Hello,
I have a database (22 GB) in SQLite that I query from R for numerical
analysis. I'm considering converting the database to HDF5 for faster
read times (because reading the population is slow). I have two
questions about the rhdf5 package that I haven't been able to figure
out from my own experimenting.
(i) Suppose that I save an R dataframe to a HDF file. Is it possible
to read subsets of the dataframe based on variable names and variable
values? Often, I don't won't to read the full dataframe into memory (~
100 million observations and ~ 30 variables).
(ii) I frequently use indexes in my SQLite database to quickly join
related tables. Does rhdf5 have a similar feature? If not, will
converting to a HDF5 database create substantial bottlenecks if I rely
on these joins frequently?
Thanks so much for your help.
-- output of sessionInfo():
N/A
--
Sent via the guest posting facility at bioconductor.org.
Dear James!
On 08.01.2014, at 19:19, James at embl-heidelberg.de wrote:
> I have a database (22 GB) in SQLite that I query from R for
numerical analysis. I'm considering converting the database to HDF5
for faster read times (because reading the population is slow). I have
two questions about the rhdf5 package that I haven't been able to
figure out from my own experimenting.
>
> (i) Suppose that I save an R dataframe to a HDF file. Is it possible
to read subsets of the dataframe based on variable names and variable
values? Often, I don't won't to read the full dataframe into memory (~
100 million observations and ~ 30 variables).
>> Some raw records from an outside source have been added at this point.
import Summits.QuantumFields.YangMills.Theses.ColdStartUniversality

/-!
# Assembly of route `ColdStartUniversality` (rung R3 of LADDER-YM, leaf `T3YM3TorusStatement.YM3TorusSU2`; item stmt-QuantumFields-24812)

The route file's kernel-checked deciding theorem `closes` packaged as the proof of the route's `Assembly` item:
`UniformColdStartMixing → ColdStartContinuumCauchy → ColdStartSolutionsExist → YM3TorusSU2`.  No summit and no Clay statement is proved here; the
rung `YM3TorusSU2` (a RECORD rung) stays open behind the route's open cruxes and its support `ColdStartSolutionsExist` (worked by the route's own seat).
Filed by the width seat `ym-line-sfw-p2-w2` gen 16 (route affinity: rung R3) as one-line bookkeeping only.
-/

namespace Summit.QuantumFields.YangMills.Theorems

open Summit.QuantumFields.YangMills.Theses.ColdStartUniversality in
/-- The `Assembly` item of route `ColdStartUniversality` holds: it is the route's deciding theorem `closes` read as an implication. Nothing about the mass gap. -/
theorem coldStartUniversality_assembly : Summit.QuantumFields.YangMills.Theses.ColdStartUniversality.Assembly :=
  -- rev 3 of the route file (2026-08-28T10:11Z) re-keyed `closes` to the centre-NEUTRAL mixing hypothesis `NeutralColdStartMixing`,
  -- which `UniformColdStartMixing` implies a fortiori (the neutral-sector condition on `os` is simply dropped); statement unchanged.
  fun hA1 hA2 hEx =>
    closes (by
      obtain ⟨γ₁, hγ₁, h⟩ := hA1
      exact ⟨γ₁, hγ₁, fun F γ hγ hγle os _ => h F γ hγ hγle os⟩) hA2 hEx

end Summit.QuantumFields.YangMills.Theorems
import Summits.MatrixMultiplication.MatrixMultiplication.Theorems.AbelianSTPPCensusTAStatDefs
import Summits.MatrixMultiplication.MatrixMultiplication.Theorems.AbelianSTPPCensusTDStatData
import Summits.MatrixMultiplication.MatrixMultiplication.Theorems.AbelianSTPPCensusTDGainTable247

/-!
# T_D static certificate, orders `477 … 627`: theory's t*-indexed linear checker with a free budget parameter at `τ = 247/100` (definitions)

Cell mm-stpp (rung F-M1), tier T_D = «beat `2.47`» (every abelian STPP construction of the CKSU era); successor kernel item of the closed crux
item stmt-MatrixMultiplication-19191 (SUCCESSOR-BRIEF RIDER 27 (1): «the vp-p2 lane's own next kernel number would be a T_D = 2.47 column beyond 476»),
seat mm-stpp-vp-p2 (gen 4).  This file is theory g12's `AbelianSTPPCensusTAStatCDefs.lean` (design: `AbelianSTPPCensusTAStatDefs.lean`, theory g11)
VERBATIM with the range constants and the gain exchanged: universe `Mtop = 627`, orders `lo = 477 … 627`, table `TDStatData.E` (25 levels × 62 buckets,
per-bucket Grynkiewicz parameters `TDStatData.TP`), gains `ShapeCert.gainOfTD` (`⌈10⁶·V^(247/300)⌉`, certified in `AbelianSTPPCensusTDGainTable247.lean`);
the data-free parts of the checker (`TAStat.tm`, `e0`, `domP`, `leP`, `leW`, `vpI`, `p1I`, `p2I`, `p3I`, `piece`, `pcs`, `vpCand`, `vpThresh`, `cover`)
are reused by name — they take the gain as an argument and do not depend on `τ`.  Why a static LINEAR certificate reaches this far for T_D although the
`5/2` column needs a DFS: at `τ = 2.47` a beating list needs ≈ 6 % more volume per order than at `5/2`, and below `628` the vM caps (U11 `2Σp + d ≤ 3M`,
U14 `Σp + 3V ≤ 3M`), the E3 cap (`Σp + 4V ≤ ⌊V²/M⌋ + 3M`, `M < 2V`) and ONE Grynkiewicz budget at the t*-bucket's parameter bound the companions of the
maximal-volume member tightly enough; the relaxation first fails at order `629` (cell `(6,8,8)`, `V = 384`).  Exact integer twin: theory's
HOME/mm-stpp-theory/tastat2/tastat2.py with the gain patched to `τ = 2.47` (seat folder calc/tdstat/, run `o3_627`: all 80 681 (shape, bucket) checks pass).
Soundness: `AbelianSTPPCensusTDStat{Rows,Sound}.lean` (theory's `…TAStatC{Rows,Sound}.lean` verbatim with constants); kernel evaluations `…TDStatDom*/Ck*`;
leaf `AbelianSTPPCensusLeafTD627Closed.lean` (`noAbelianSTPPHostUpTo_247_627`).
WHAT THIS IS NOT: no statement about STPP families or `ω` — arithmetic on shape lists only; nothing about orders `> 627` or `< 477`; the T_D number of
record of the cell (instrument value `648`, vQ bracket `(654, 680]`) is untouched by this file.
-/

set_option linter.dupNamespace false
set_option autoImplicit false

namespace Summit.MatrixMultiplication.MatrixMultiplication.Theorems.TDStat

open TECert (tableOK vol us)
open ShapeCert (gainOfTD D)
open TDStatData (E VL TB TP)
open TAStat (tm Entry e0 domP leP leW vpI p1I p2I p3I piece pcs vpCand vpThresh cover)

/-! ## Parameters -/

/-- Largest order of the certificate (= the order of the single-member table defining the candidate shapes). -/
def Mtop : ℕ := 627
/-- Least order of the certificate (orders `≤ 476`: `noAbelianSTPPHostUpTo_250_476` and `noAbelianSTPPHostUpTo_anti`). -/
def lo : ℕ := 477
/-- Number of sub-intervals of orders on which the vM bound is re-checked by endpoint evaluation when one interval does not suffice. -/
def J : ℕ := 12

/-! ## Candidate shapes (sorted), levels and buckets -/

/-- The sorted candidate shapes `(a, b, c)`, `a ≤ b ≤ c`, of volume exactly `V`, passing `TECert.tableOK` at order `Mtop`
(`a ≤ 8`, `b ≤ 25` suffice since `9³ = 729 > Mtop` and `26² = 676 > Mtop`). -/
def triplesS (V : ℕ) : List (ℕ × ℕ × ℕ) :=
  (List.range 8).flatMap fun a' =>
    if V % (a' + 1) = 0 then
      (List.range 25).filterMap fun b' =>
        if a' ≤ b' ∧ V / (a' + 1) % (b' + 1) = 0 ∧ b' + 1 ≤ V / (a' + 1) / (b' + 1) ∧
            tableOK Mtop (a' + 1) (b' + 1) (V / (a' + 1) / (b' + 1)) = true then
          some (a' + 1, b' + 1, V / (a' + 1) / (b' + 1))
        else none
    else []

/-- level of a volume: the first index `i` with `V ≤ VL[i]` (`VL.length` if none). -/
def levOf (V : ℕ) : ℕ := VL.findIdx fun vl => decide (V ≤ vl)

/-- bucket of a parameter `t ≥ 1`: the last index `j` with `TB[j] ≤ t` (computed as (first index with `t < TB[j]`) − 1). -/
def bucketOf (t : ℕ) : ℕ := (TB.findIdx fun b => decide (t < b)) - 1

/-- lower end `TB[j]` of bucket `j` (default `0`) -/
def tb (j : ℕ) : ℕ := TB.getD j 0

/-- budget parameter `TP[j]` of bucket `j` (default `0`); `TP[j] ≤ TB[j]`, and `TP[j] = TB[j]` or `19 ≤ TP[j]` (checked in `monoOK`) -/
def tp (j : ℕ) : ℕ := TP.getD j 0

/-! ## The table entries -/

/-- entry `(i, j)` of the table -/
def ent (i j : ℕ) : Entry := (E.getD i []).getD j e0

/-- U11-G domination of a shape (gain `g`, volume `V`, pair-product sum `p`) along a table row from bucket `j` on, each entry read at its own bucket
budget parameter `t = TP[j]`: `V < t·p` and `g·wW ≤ gW·(t·p − V)`. -/
def domWrow (g V p : ℕ) : List Entry → ℕ → Bool
  | [], _ => true
  | e :: es, j => Nat.blt V (tp j * p) && Nat.ble (g * e.2.2.2) (e.2.2.1 * (tp j * p - V)) && domWrow g V p es (j + 1)

/-- domination of one sorted candidate shape `x` of volume `V` (gain `g`): vM at its own (level, bucket), U11-G at its own level and every bucket
from its own on. -/
def domX (V g : ℕ) (x : ℕ × ℕ × ℕ) : Bool :=
  domP g (us x) ((E.getD (levOf V) []).getD (bucketOf (tm x)) e0) &&
    domWrow g V (us x) ((E.getD (levOf V) []).drop (bucketOf (tm x))) (bucketOf (tm x))

/-- every sorted candidate shape of the volumes `V, …, V + n − 1` is dominated (`domX`) -/
def domV : ℕ → ℕ → Bool
  | 0, _ => true
  | n + 1, V => (triplesS V).all (domX V (gainOfTD V)) && domV n (V + 1)

/-- Structural facts about the data, all checked by evaluation: every row has `nb` entries; all denominators are positive; the vM fraction is
monotone in the level and in the bucket, the U11-G fraction is monotone in the level; `TB[0] = 1`, `TB` is increasing with `TB[j+1] ≤ 2·TB[j]`
and (`TB[j] ≤ 1` or `TB[j+1] ≤ TB[j]²`); `TP[j] = TB[j]` or `19 ≤ TP[j]`, and `TP[j] ≤ TB[j]`. -/
def monoOK (nl nb : ℕ) : Bool :=
  Nat.beq (tb 0) 1 &&
  (List.range nl).all (fun i => Nat.beq (E.getD i []).length nb &&
    (List.range nb).all (fun j =>
      Nat.ble 1 (ent i j).2.1 && Nat.ble 1 (ent i j).2.2.2 &&
      (Nat.ble (nl - 1) i || (leP (ent i j) (ent (i + 1) j) && leW (ent i j) (ent (i + 1) j))) &&
      (Nat.ble (nb - 1) j || leP (ent i j) (ent i (j + 1))))) &&
  (List.range nb).all (fun j => Nat.blt (tb j) (tb (j + 1)) && Nat.ble (tb (j + 1)) (2 * tb j) &&
    (Nat.ble (tb j) 1 || Nat.ble (tb (j + 1)) (tb j * tb j)) &&
    (Nat.beq (tp j) (tb j) || Nat.ble 19 (tp j)) && Nat.ble (tp j) (tb j))

/-! ## The checks (data-free parts reused from `TAStat`) -/

/-- Walk the buckets `j, j+1, …` of a table row (the row dropped to index `j`) while `TB[j]³ ≤ V²`, checking `cover` at the budget parameter `t = TP[j]`. -/
def walk (g p V d L H : ℕ) : List Entry → ℕ → Bool
  | [], _ => true
  | e :: es, j => Nat.blt (V * V) (tb j * tb j * tb j) || (cover g p V d (tp j) L H e && walk g p V d L H es (j + 1))

/-- The check of one sorted candidate shape `x` of volume `V` (gain `g`) as the maximal-volume member, for all orders `max(lo, V+1) … Mtop` and all
buckets from that of `x.1·x.2.1` on. -/
def checkShape (V g : ℕ) (x : ℕ × ℕ × ℕ) : Bool :=
  Nat.blt Mtop (max lo (V + 1)) ||
    walk g (us x) V (2 * us x - (x.1 + x.2.1 + x.2.2)) (max lo (V + 1)) Mtop
      ((E.getD (levOf V) []).drop (bucketOf (x.1 * x.2.1))) (bucketOf (x.1 * x.2.1))

/-- every sorted candidate shape of the volumes `V, …, V + n − 1` passes `checkShape` -/
def checkV : ℕ → ℕ → Bool
  | 0, _ => true
  | n + 1, V => (triplesS V).all (checkShape V (gainOfTD V)) && checkV n (V + 1)

/-! ## Specification vocabulary of the soundness proof (checker-internal predicates, no claims) -/

/-- Sorted candidate shapes: `1 ≤ a ≤ b ≤ c` and the single-member table at order `Mtop`. [bookkeeping] -/
def SCand (x : ℕ × ℕ × ℕ) : Prop :=
  1 ≤ x.1 ∧ x.1 ≤ x.2.1 ∧ x.2.1 ≤ x.2.2 ∧ tableOK Mtop x.1 x.2.1 x.2.2 = true

end Summit.MatrixMultiplication.MatrixMultiplication.Theorems.TDStat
HDF5 does not support the R-specific structure 'data.frame'. In the
standard settings,
data.frame's are stored as an HDF5 compound datatype. Reading compound
data is
very inefficient. You should consider storing your data as arrays.
This will provide you
with the most efficient reading and writing methods. And you are able
to subset these
arrays. Subsetting is currently not supported for data.frames/Compound
data types.
Subsetting with variable names is not part of rhdf5/HDF5. You can only
subset using
Integers. You have to organize the mapping from names to indices
yourself.
> (ii) I frequently use indexes in my SQLite database to quickly join
related tables. Does rhdf5 have a similar feature? If not, will
converting to a HDF5 database create substantial bottlenecks if I rely
on these joins frequently?
HDF5 is not a database management system as is SQLite. If you need a
'join', you
should consider SQLite or other, more efficient database management
systems.
> Thanks so much for your help.
>
> -- output of sessionInfo():
>
> N/A
>
> --
> Sent via the guest posting facility at bioconductor.org.